8. I SAW THE TV GLOW
Part trans allegory and part timely examination of how fandom can both create monsters and change our lives, I SAW THE TV GLOW is a gorgeous and deeply unsettling film about a young outcast and a girl he grows fond of becoming obsessed with 1990s TV series in their youth and watching their warped notion of it destroy the rest of their lives. I would never watch this movie again, which is how I know that I loved it deeply, because it hasn't left me since I watched it.
9. MEGALOPOLIS
Francis Ford Coppola's decades-in-development, self-financed, passion project is an utterly one-of-a-kind experience that comes from a maestro's completely unrestrained vision.
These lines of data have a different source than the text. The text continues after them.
/-- **ASYMPTOTICALLY EXACT COVERAGE OF THE STUDENTISED REGENERATIVE INTERVAL.**  Under the
hypotheses of `regenerative_studentized_clt`, for every `z > 0`:
`P̂(|T_R| ≤ z) → (gaussianReal 0 1) [−z, z]` — the interval `Â_R ± z √V̂_R / (N̄_R √R)` covers
`π(f)` with probability tending to the nominal Gaussian value. -/
theorem regenerative_studentized_coverage {π : Measure Ω} [IsProbabilityMeasure π]
    (hπ : Kernel.Invariant κ π) (hε0 : 0 < ε) (hε : ε < 1)
    (hκs : ∀ p, κs p = (ε • ν).map (fun y : Ω => (y, true))
      + ((1 - ε) • Doeblin.residualKernel κ ν ε hmin p.1).map (fun y : Ω => (y, false)))
    {f : Ω → ℝ} (hf : Measurable f) {C : ℝ} (hC : ∀ x, |f x| ≤ C)
    (hσ : 0 < ((∫ y, (f y - ∫ z, f z ∂π) ^ 2 ∂π)
      + 2 * ∑' k, ∫ y, (f y - ∫ z, f z ∂π) * (kop κ)^[k + 1] (fun y => f y - ∫ z, f z ∂π) y ∂π)) {z : ℝ} (hz : 0 < z) :
    Tendsto (fun R : ℕ => ((Kernel.trajMeasure (X := fun _ : ℕ => Ω × Bool) μs
        (fun m : ℕ => κs.comap (fun h : (i : ↥(Finset.Iic m)) → Ω × Bool =>
          h ⟨m, Finset.mem_Iic.2 le_rfl⟩) (measurable_pi_apply _)))).real
      {x | |Real.sqrt R * (((∑ i ∈ Finset.range R, (∑' u, (if (∑ s ∈ Finset.range u, (if (x (s + 1)).2 then (1 : ℕ) else 0)) = i + 1 then (1 : ℝ) else 0) * f (x u).1)) / (∑ i ∈ Finset.range R, (∑' u, (if (∑ s ∈ Finset.range u, (if (x (s + 1)).2 then (1 : ℕ) else 0)) = i + 1 then (1 : ℝ) else 0)))) - ∫ z, f z ∂π) * ((∑ i ∈ Finset.range R, (∑' u, (if (∑ s ∈ Finset.range u, (if (x (s + 1)).2 then (1 : ℕ) else 0)) = i + 1 then (1 : ℝ) else 0))) / R) / Real.sqrt ((∑ i ∈ Finset.range R, ((∑' u, (if (∑ s ∈ Finset.range u, (if (x (s + 1)).2 then (1 : ℕ) else 0)) = i + 1 then (1 : ℝ) else 0) * f (x u).1) - ((∑ i ∈ Finset.range R, (∑' u, (if (∑ s ∈ Finset.range u, (if (x (s + 1)).2 then (1 : ℕ) else 0)) = i + 1 then (1 : ℝ) else 0) * f (x u).1)) / (∑ i ∈ Finset.range R, (∑' u, (if (∑ s ∈ Finset.range u, (if (x (s + 1)).2 then (1 : ℕ) else 0)) = i + 1 then (1 : ℝ) else 0)))) * (∑' u, (if (∑ s ∈ Finset.range u, (if (x (s + 1)).2 then (1 : ℕ) else 0)) = i + 1 then (1 : ℝ) else 0))) ^ 2) / R)| ≤ z})
      atTop (𝓝 ((gaussianReal 0 1).real (Set.Icc (-z) z))) := by
  haveI hPI : IsProbabilityMeasure (Kernel.trajMeasure (X := fun _ : ℕ => Ω × Bool) μs
        (fun m : ℕ => κs.comap (fun h : (i : ↥(Finset.Iic m)) → Ω × Bool =>
          h ⟨m, Finset.mem_Iic.2 le_rfl⟩) (measurable_pi_apply _))) := inferInstance
  have hY : HasLaw (fun a : ℝ => a) (gaussianReal 0 1) (gaussianReal 0 1) :=
    ⟨aemeasurable_id', Measure.map_id'⟩
  have hclt := regenerative_studentized_clt κs μs (κ := κ) (ν := ν) (hmin := hmin) hπ hε0 hε hκs hf hC
    hσ hY
  have hE : ((gaussianReal 0 1).map (fun a : ℝ => a)) (frontier (Set.Icc (-z) z)) = 0 := by
    rw [Measure.map_id', frontier_Icc (by linarith)]
    haveI := nullSingletonClass_gaussianReal (μ := 0) one_ne_zero
    exact (Set.toFinite _).measure_zero _
  have key := ProbabilityMeasure.tendsto_measure_of_null_frontier_of_tendsto' hclt.tendsto hE
  have hset : ∀ R : ℕ, (((Kernel.trajMeasure (X := fun _ : ℕ => Ω × Bool) μs
        (fun m : ℕ => κs.comap (fun h : (i : ↥(Finset.Iic m)) → Ω × Bool =>
          h ⟨m, Finset.mem_Iic.2 le_rfl⟩) (measurable_pi_apply _)))).map
        (fun x : ℕ → Ω × Bool => Real.sqrt R * (((∑ i ∈ Finset.range R, (∑' u, (if (∑ s ∈ Finset.range u, (if (x (s + 1)).2 then (1 : ℕ) else 0)) = i + 1 then (1 : ℝ) else 0) * f (x u).1)) / (∑ i ∈ Finset.range R, (∑' u, (if (∑ s ∈ Finset.range u, (if (x (s + 1)).2 then (1 : ℕ) else 0)) = i + 1 then (1 : ℝ) else 0)))) - ∫ z, f z ∂π) * ((∑ i ∈ Finset.range R, (∑' u, (if (∑ s ∈ Finset.range u, (if (x (s + 1)).2 then (1 : ℕ) else 0)) = i + 1 then (1 : ℝ) else 0))) / R) / Real.sqrt ((∑ i ∈ Finset.range R, ((∑' u, (if (∑ s ∈ Finset.range u, (if (x (s + 1)).2 then (1 : ℕ) else 0)) = i + 1 then (1 : ℝ) else 0) * f (x u).1) - ((∑ i ∈ Finset.range R, (∑' u, (if (∑ s ∈ Finset.range u, (if (x (s + 1)).2 then (1 : ℕ) else 0)) = i + 1 then (1 : ℝ) else 0) * f (x u).1)) / (∑ i ∈ Finset.range R, (∑' u, (if (∑ s ∈ Finset.range u, (if (x (s + 1)).2 then (1 : ℕ) else 0)) = i + 1 then (1 : ℝ) else 0)))) * (∑' u, (if (∑ s ∈ Finset.range u, (if (x (s + 1)).2 then (1 : ℕ) else 0)) = i + 1 then (1 : ℝ) else 0))) ^ 2) / R))) (Set.Icc (-z) z)
      = ((Kernel.trajMeasure (X := fun _ : ℕ => Ω × Bool) μs
        (fun m : ℕ => κs.comap (fun h : (i : ↥(Finset.Iic m)) → Ω × Bool =>
          h ⟨m, Finset.mem_Iic.2 le_rfl⟩) (measurable_pi_apply _))))
        {x | |Real.sqrt R * (((∑ i ∈ Finset.range R, (∑' u, (if (∑ s ∈ Finset.range u, (if (x (s + 1)).2 then (1 : ℕ) else 0)) = i + 1 then (1 : ℝ) else 0) * f (x u).1)) / (∑ i ∈ Finset.range R, (∑' u, (if (∑ s ∈ Finset.range u, (if (x (s + 1)).2 then (1 : ℕ) else 0)) = i + 1 then (1 : ℝ) else 0)))) - ∫ z, f z ∂π) * ((∑ i ∈ Finset.range R, (∑' u, (if (∑ s ∈ Finset.range u, (if (x (s + 1)).2 then (1 : ℕ) else 0)) = i + 1 then (1 : ℝ) else 0))) / R) / Real.sqrt ((∑ i ∈ Finset.range R, ((∑' u, (if (∑ s ∈ Finset.range u, (if (x (s + 1)).2 then (1 : ℕ) else 0)) = i + 1 then (1 : ℝ) else 0) * f (x u).1) - ((∑ i ∈ Finset.range R, (∑' u, (if (∑ s ∈ Finset.range u, (if (x (s + 1)).2 then (1 : ℕ) else 0)) = i + 1 then (1 : ℝ) else 0) * f (x u).1)) / (∑ i ∈ Finset.range R, (∑' u, (if (∑ s ∈ Finset.range u, (if (x (s + 1)).2 then (1 : ℕ) else 0)) = i + 1 then (1 : ℝ) else 0)))) * (∑' u, (if (∑ s ∈ Finset.range u, (if (x (s + 1)).2 then (1 : ℕ) else 0)) = i + 1 then (1 : ℝ) else 0))) ^ 2) / R)| ≤ z} := by
    intro R
    rw [Measure.map_apply_of_aemeasurable (hclt.forall_aemeasurable R) measurableSet_Icc]
    congr 1
    ext x
    simp only [Set.mem_preimage, Set.mem_Icc, Set.mem_setOf_eq, abs_le]
  have key' := (ENNReal.tendsto_toReal (measure_ne_top _ (Set.Icc (-z) z))).comp key
  simp only [ProbabilityMeasure.coe_mk, Function.comp_def, hset, Measure.map_id'] at key'
  simp only [measureReal_def]
  exact key'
Some will hate it and some will love it with 0 in-between, but beneath the baffling dialogue and confounding plot lies an extremely personal story about a creator and his art as we follow architect Caesar (Adam Driver) battling political turmoil to rebuild his city after a natural disaster. This is the kind of bold, crazy, swing-for-the-fences work of art that only comes around a handful of times and should be seen and respected for that alone.
10. CIVIL WAR
Alex Garland's dystopian film sees a war-torn America and follows war photojournalists racing to Washington D.C. to see the tyrannical president ousted in the midst of a raging civil war. The politics of the film took center stage when the previews came out, but the film is strangely apolitical, focusing instead on the story of these journalists and asking what kind of legacy we want to leave behind, and if our passion is truly worth chasing...and for what end?